Dataset entries:

▬▬▬▬▬▬▬▬▬▬

import Mathlib
import HarnessLib
import Summits.PneNP.PneNP.Theses.OverlapGapAlgebra
import Summits.PneNP.PneNP.Theorems.OverlapGapAlgebraPositiveSatProbability
import Literature.Computability.Complexity.ConstantDepth
import Literature.Computability.Complexity.ACFourierTails
import Literature.Computability.Complexity.RandomKSatLowDegreeHardness
import Summits.PneNP.PneNP.Theorems.OverlapGapAlgebraSearchHardWindowTruncationSurrogate
import Summits.PneNP.PneNP.Theorems.OverlapGapAlgebraSearchHardWindowACTailBound
import Summits.PneNP.PneNP.Theorems.OverlapGapAlgebraSearchHardWindowRungAssembly
import Literature.Computability.Complexity.DecisionTree
import Literature.Probability.Moments.HoeffdingDecomposition
import Summits.PneNP.PneNP.Theorems.OverlapGapAlgebraNoStableSectionDefs
import Literature.Computability.Complexity.RandomKSatEnsembleOGP
import Summits.PneNP.PneNP.Theorems.OverlapGapAlgebraSearchHardWindowGrandCorrelation
import Summits.PneNP.PneNP.Theorems.OverlapGapAlgebraSearchHardWindowResampleKernelBasic
import Summits.PneNP.PneNP.Theorems.OverlapGapAlgebraSearchHardWindowResamplePositivity
import Summits.PneNP.PneNP.Theorems.OverlapGapAlgebraSearchHardWindowResampleStability
import Summits.PneNP.PneNP.Theorems.OverlapGapAlgebraSearchHardWindowMoat
import Summits.PneNP.PneNP.Theorems.OverlapGapAlgebraSearchHardWindowWeakClassRung
import Summits.PneNP.PneNP.Theorems.OverlapGapAlgebraSearchHardWindowChainMassBasic
import Summits.PneNP.PneNP.Theorems.OverlapGapAlgebraSearchHardWindowInstability
import Summits.PneNP.PneNP.Theorems.OverlapGapAlgebraSearchHardWindowMoatTransfer
import Summits.PneNP.PneNP.Theorems.OverlapGapAlgebraSearchHardWindowHsAsymptotics
import Summits.PneNP.PneNP.Theorems.OverlapGapAlgebraSearchHardWindowHsAssembly
import Summits.PneNP.PneNP.Theorems.OverlapGapAlgebraSearchHardWindowChaosTupleBound
import Summits.PneNP.PneNP.Theorems.OverlapGapAlgebraSearchHardWindowChaosAssembly
import Summits.PneNP.PneNP.Theorems.OverlapGapAlgebraSearchHardWindowKernelSemigroup
import Summits.PneNP.PneNP.Theorems.OverlapGapAlgebraSearchHardWindowKernelPowPaths
import Summits.PneNP.PneNP.Theorems.OverlapGapAlgebraSearchHardWindowChainTwoBlock
import Summits.PneNP.PneNP.Theorems.OverlapGapAlgebraSearchHardWindowChainMassUnion
import Summits.PneNP.PneNP.Theorems.OverlapGapAlgebraSearchHardWindowSatProbBound
import Summits.PneNP.PneNP.Theorems.OverlapGapAlgebraSearchHardWindowLowEntropyCount
import Summits.PneNP.PneNP.Theorems.OverlapGapAlgebraSearchHardWindowChainMassTotal
import Summits.PneNP.PneNP.Theorems.OverlapGapAlgebraSearchHardWindowChaosAsymptotics
import Summits.PneNP.PneNP.Theorems.OverlapGapAlgebraSearchHardWindowObstructionsOfOGP
import Summits.PneNP.PneNP.Theorems.OverlapGapAlgebraSearchHardWindowWeakRungsUnconditional
import Summits.PneNP.PneNP.Theorems.OverlapGapAlgebraSearchHardWindowMultiTimeMarginal
import Summits.PneNP.PneNP.Theorems.OverlapGapAlgebraSearchHardWindowSlotFactorization
import Summits.PneNP.PneNP.Theorems.OverlapGapAlgebraSearchHardWindowBlockExpansion
import Summits.PneNP.PneNP.Theorems.OverlapGapAlgebraSearchHardWindowSlotBound
import Summits.PneNP.PneNP.Theorems.OverlapGapAlgebraSearchHardWindowBandEnergy
import Summits.PneNP.PneNP.Theorems.OverlapGapAlgebraSearchHardWindowBandCount
import Summits.PneNP.PneNP.Theorems.OverlapGapAlgebraSearchHardWindowOgpAsymptotics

▬▬▬▬▬▬▬▬▬▬

▶ What is needed: Lines with the word "Literature" in them are the answer; report each one from the data.

▶ Solution for this exercise:
import Literature.Computability.Complexity.ConstantDepth
import Literature.Computability.Complexity.ACFourierTails
import Literature.Computability.Complexity.RandomKSatLowDegreeHardness
import Literature.Computability.Complexity.DecisionTree
import Literature.Probability.Moments.HoeffdingDecomposition
import Literature.Computability.Complexity.RandomKSatEnsembleOGP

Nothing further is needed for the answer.